As previously disclosed, Gerard R. Vittecoq, a Group President of Caterpillar Inc. (the “Company”), has advised the Company that he will retire effective May 31, 2013. Also as previously disclosed, Mr. Vittecoq is a participant in CAPREVI, Prevoyance Caterpillar, a Swiss qualified pension benefit plan maintained by a subsidiary of the Company.
Swiss law, like U.S. law, imposes a cap on the amount of salary that may be considered in the calculation of benefits under qualified pension plans. All of the Company’s Group Presidents, other than Mr. Vittecoq, participate in a U.S. supplemental retirement plan intended to provide those officers with pension benefits that would be payable to those officers but for the effect of such caps on the amount of salary considered in the calculation of benefits under qualified pension plans.

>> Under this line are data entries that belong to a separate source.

import Summits.RiemannHypothesis.RiemannHypothesis.Theorems.WeilTwoPrimeDeflM80PBase
import Summits.RiemannHypothesis.RiemannHypothesis.Theorems.WeilTwoPrimeDeflM80PDataPE33
import Summits.RiemannHypothesis.RiemannHypothesis.Theorems.WeilTwoPrimeDeflM80PDataDnE18
import Literature.NumberTheory.LFunctions.WeilBlockRowsPZ
import Literature.NumberTheory.LFunctions.WeilBlockRowsFast
import HarnessLib

/-!
# Even-sector deflated two-prime certificate M80P: dominance of row 28 of `R = S''_even(κ') − UᵀU` (factored data)

`WeilCert.checkDomRowF` (linear-traversal form) with the materialized augmented block, the factored inverse `weilCertDeflM80PDnE/weilCertDeflM80PLsE` and the Bessel block, by `decide +kernel`, then `WeilCert.checkDomRowPZ_of_F`. Pure proof file.
-/

set_option linter.dupNamespace false

noncomputable section

namespace Summit.RiemannHypothesis.RiemannHypothesis.Theorems.EvenWinsBeyondArch

open Literature.NumberTheory.LFunctions

set_option maxHeartbeats 0 in
/-- Kernel check of the dominance of row 28 of `R` (even block, certificate M80P). [folklore] -/
theorem checkDomRowF0_28_weilCertDeflM80P :
    weilCertDeflM80PBase.checkDomRowF weilCertDeflM80PPmE weilCertDeflM80PDnE weilCertDeflM80PLsE weilCertDeflM80PHpE weilCertDeflM80PKappa' 0 28 = true := by
  decide +kernel

/-- Kernel check of the dominance of row 28 of `R` (factored data), from the fast row. [folklore] -/
theorem checkDomRowPZ0_28_weilCertDeflM80P :
    weilCertDeflM80PBase.checkDomRowPZ weilCertDeflM80PPmE weilCertDeflM80PDnE weilCertDeflM80PLsE weilCertDeflM80PHpE weilCertDeflM80PKappa' 0 28 = true :=
  WeilCert.checkDomRowPZ_of_F (by decide) checkDomRowF0_28_weilCertDeflM80P


end Summit.RiemannHypothesis.RiemannHypothesis.Theorems.EvenWinsBeyondArch
import Summits.ResolutionOfSingularities.ResolutionOfSingularities.Theorems.PurelyInseparableDim4ResConeResidue
import HarnessLib
import HarnessLib.Audit.Tags

/-!
# Purely inseparable four-folds — THE SHADE OF A TRAP IS AT MOST `(3p − 4)/2`: the located residue of K2(p)
# shrinks to `1 ≤ d`, `2d + 4 ≤ 3p`, `2 ≤ e_G ≤ 4` (every prime)

[OURS · counted 0 · cell `res-dim4-pi` · seat res-dim4-p-12 g2 · K2(p) lane (desk WORD #66 (2)).]  Nothing
here proves K2(p), `NoIsolatedTrap p p` or resolution of singularities in dimension ≥ 4 / characteristic `p`.

After the first step of a band chain the boundary is never empty (`1 ≤ |r′|`: the new exceptional letter
carries `r′_j = o − p ≥ 1`, `one_le_degree_step_r`), so on a constant-shade-`d` chain every order from index `1`
on is `≥ d + 1`; the two-consecutive-orders kill of `…BandLayers` (`no_isolated_chain_of_orders`, free-tail
lemma + three-layer non-isolation: `3p ≤ o_k + o_{k+1} + 1` is fatal) then forces `2d + 3 < 3p`
(`two_mul_shade_add_four_le`).  Hence **`noAboveFloorTrap_iff_noLocatedTrap'`**: K2(p) iff no isolated
above-floor `Step0 p` chain with `x^{r₀} ∣ F₀`, constant shade `d` with `1 ≤ d` and `2d + 4 ≤ 3p`, and constant
`e_G = e ∈ [2, 4]`.  At `p = 5`: `d ∈ {1, …, 5}` (was `≤ 8`); at `p = 7`: `d ≤ 8` (was `≤ 12`).
bears_on: LADDER-RESOLUTION:D157-DOOR2 (res-dim4-pi · K2(p)).  Supports stmt-ResolutionOfSingularities-16155
(helper).
-/

set_option linter.dupNamespace false -- mandated namespace of this single-conjunct summit

noncomputable section

namespace Summit.ResolutionOfSingularities.ResolutionOfSingularities.Theorems.PIDim4

namespace ResCone

open MvPolynomial Finset
open Literature.AlgebraicGeometry.Resolution
open Literature.AlgebraicGeometry.Resolution.CentreBlowup
open Literature.AlgebraicGeometry.Resolution.Hauser2010
open Literature.AlgebraicGeometry.Resolution.HauserPerlega2019

variable {K : Type} [Field K]

/-- **After a band step the boundary is non-empty**: `1 ≤ |r′|` (indeed `r′_j = o − q ≥ 1`). [folklore] -/
theorem one_le_degree_step_r [DecidableEq K] (q : ℕ) (j : Fin 4) {b : Fin 4 → K} (hbj : b j = 0)
    (s : State K) {o : ℕ} (ho : ordZero s.F = o) (hr : ∀ d ∈ s.F.support, s.r ≤ d) (hqo : q < o) :
    1 ≤ (CentreBlowup.step q Finset.univ j b s).r.degree := by
  rw [step_r_univ q j hbj s ho hr]
  have h := Finsupp.le_degree j ((s.r.filter (fun i => b i = 0)).update j (o - q))
  rw [Finsupp.update_apply, if_pos rfl] at h
  omega

/-- Along an isolated above-floor chain the boundary is non-empty from index `1` on. [folklore] -/
theorem one_le_degree_r_succ (p : ℕ) [Fact p.Prime] [DecidableEq K] {c : ℕ → State K}
    (hc : ∀ k, IsIsolated p (c k).F ∧ Step0 p (c k) (c (k + 1)))
    (hr0 : ∀ e ∈ (c 0).F.support, (c 0).r ≤ e) (hfloor : ∀ k, ordZero (c k).F ≠ p) (k : ℕ) :
    1 ≤ (c (k + 1)).r.degree := by
  obtain ⟨j, b, hw⟩ := FreeTail.exists_witnesses (K := K) (fun k => (hc k).2)
  obtain ⟨o, ho, hpo, -⟩ := BandShade.exists_ordZero_eq p hc k
  have hpo' : p < o := lt_of_le_of_ne hpo (fun h => hfloor k (by rw [ho, h]))
  obtain ⟨-, hbk, -, -, hck⟩ := hw k
  rw [hck]
  exact one_le_degree_step_r p (j k) hbk (c k) ho (IsolatedBand.isolated_chain_forall_le hc hr0 k) hpo'

/-- **THE SHADE OF A TRAP IS AT MOST `(3p − 4)/2`**: along an isolated above-floor `Step0 p` chain with
`x^{r₀} ∣ F₀` and constant natural shade `d`, `2d + 4 ≤ 3p` (orders `≥ d + 1` twice in a row with
`2(d + 1) + 1 ≥ 3p` are fatal by `BandLayers.no_isolated_chain_of_orders`). [OURS] [folklore] -/
theorem two_mul_shade_add_four_le (p : ℕ) [Fact p.Prime] [CharP K p] [DecidableEq K] {c : ℕ → State K}
    (hc : ∀ k, IsIsolated p (c k).F ∧ Step0 p (c k) (c (k + 1)))
    (hr0 : ∀ e ∈ (c 0).F.support, (c 0).r ≤ e) (hfloor : ∀ k, ordZero (c k).F ≠ p) {d : ℕ}
    (hshade : ∀ k, (c k).shade = (d : ℕ∞)) : 2 * d + 4 ≤ 3 * p := by
  by_contra hlt
  have hc' : ∀ k, IsIsolated p (c (k + 1)).F ∧ Step0 p (c (k + 1)) (c (k + 1 + 1)) := fun k => hc (k + 1)
  refine BandLayers.no_isolated_chain_of_orders p hc' (fun _ => d + 1) (fun k => ?_) (fun _ => by omega)
  obtain ⟨o, ho, -, -⟩ := BandShade.exists_ordZero_eq p hc (k + 1)
  have hr1 := one_le_degree_r_succ p hc hr0 hfloor k
  have hsh := hshade (k + 1)
  rw [BandShade.shade_eq_coe ho] at hsh
  have hd : o - (c (k + 1)).r.degree = d := by exact_mod_cast hsh
  have hro := degree_r_le ho (IsolatedBand.isolated_chain_forall_le hc hr0 (k + 1))
  rw [ho]
  exact_mod_cast (show d + 1 ≤ o by omega)

/-- **K2(p) ⟺ NO LOCATED TRAP, sharpened**: as `noAboveFloorTrap_iff_noLocatedTrap` with the shade window
`1 ≤ d`, `2d + 4 ≤ 3p` (instead of `d ≤ 2p − 2`). [OURS] [cite: CossartJannsenSaito2020, Thm. 3.14] -/
theorem noAboveFloorTrap_iff_noLocatedTrap' (p : ℕ) [Fact p.Prime] :
    RidgeBudget.NoAboveFloorTrap p p ↔ ∀ (K : Type) [Field K] [CharP K p] [DecidableEq K],
      ¬ ∃ (c : ℕ → State K) (d e : ℕ), 1 ≤ d ∧ 2 * d + 4 ≤ 3 * p ∧ 2 ≤ e ∧ e ≤ 4 ∧
        (∀ e' ∈ (c 0).F.support, (c 0).r ≤ e') ∧
        ∀ k, IsIsolated p (c k).F ∧ Step0 p (c k) (c (k + 1)) ∧ ordZero (c k).F ≠ p ∧
          (c k).shade = (d : ℕ∞) ∧ Module.finrank K (resVertex (c k)) = e := by
  rw [noAboveFloorTrap_iff_noLocatedTrap]
  constructor
  · intro h K _ _ _
    rintro ⟨c, d, e, hd1, -, he2, he4, hr0, hc⟩
    have hp : 2 ≤ p := (Fact.out : p.Prime).two_le
    have hbound := two_mul_shade_add_four_le p (fun k => ⟨(hc k).1, (hc k).2.1⟩) hr0 (fun k => (hc k).2.2.1)
      (fun k => (hc k).2.2.2.1)
    exact h K ⟨c, d, e, hd1, by omega, he2, he4, hr0, hc⟩
  · intro h K _ _ _
    rintro ⟨c, d, e, hd1, -, he2, he4, hr0, hc⟩
    have hbound := two_mul_shade_add_four_le p (fun k => ⟨(hc k).1, (hc k).2.1⟩) hr0 (fun k => (hc k).2.2.1)
      (fun k => (hc k).2.2.2.1)
    exact h K ⟨c, d, e, hd1, hbound, he2, he4, hr0, hc⟩

end ResCone

end Summit.ResolutionOfSingularities.ResolutionOfSingularities.Theorems.PIDim4

end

In light of this difference, and in connection with Mr. Vittecoq’s expected retirement, on April 4, 2013, the Compensation Committee (the “Committee”) of the Board of Directors of the Company determined to award Mr. Vittecoq a one-time payment of CHF 3,328,822 (which translated into approximately US$ 3,644,749 as of December 31, 2012). This payment is intended to place Mr. Vittecoq in the same position that he would have occupied had he, like the Company’s other Group Presidents, had the opportunity to participate in a supplemental pension plan.
In connection with Mr. Vittecoq’s expected retirement, the Committee also approved the accelerated vesting of Mr. Vittecoq’s 2013 equity grant and approximately 3,000 shares of restricted stock units, representing all of the outstanding and unvested equity awards previously granted to Mr. Vittecoq.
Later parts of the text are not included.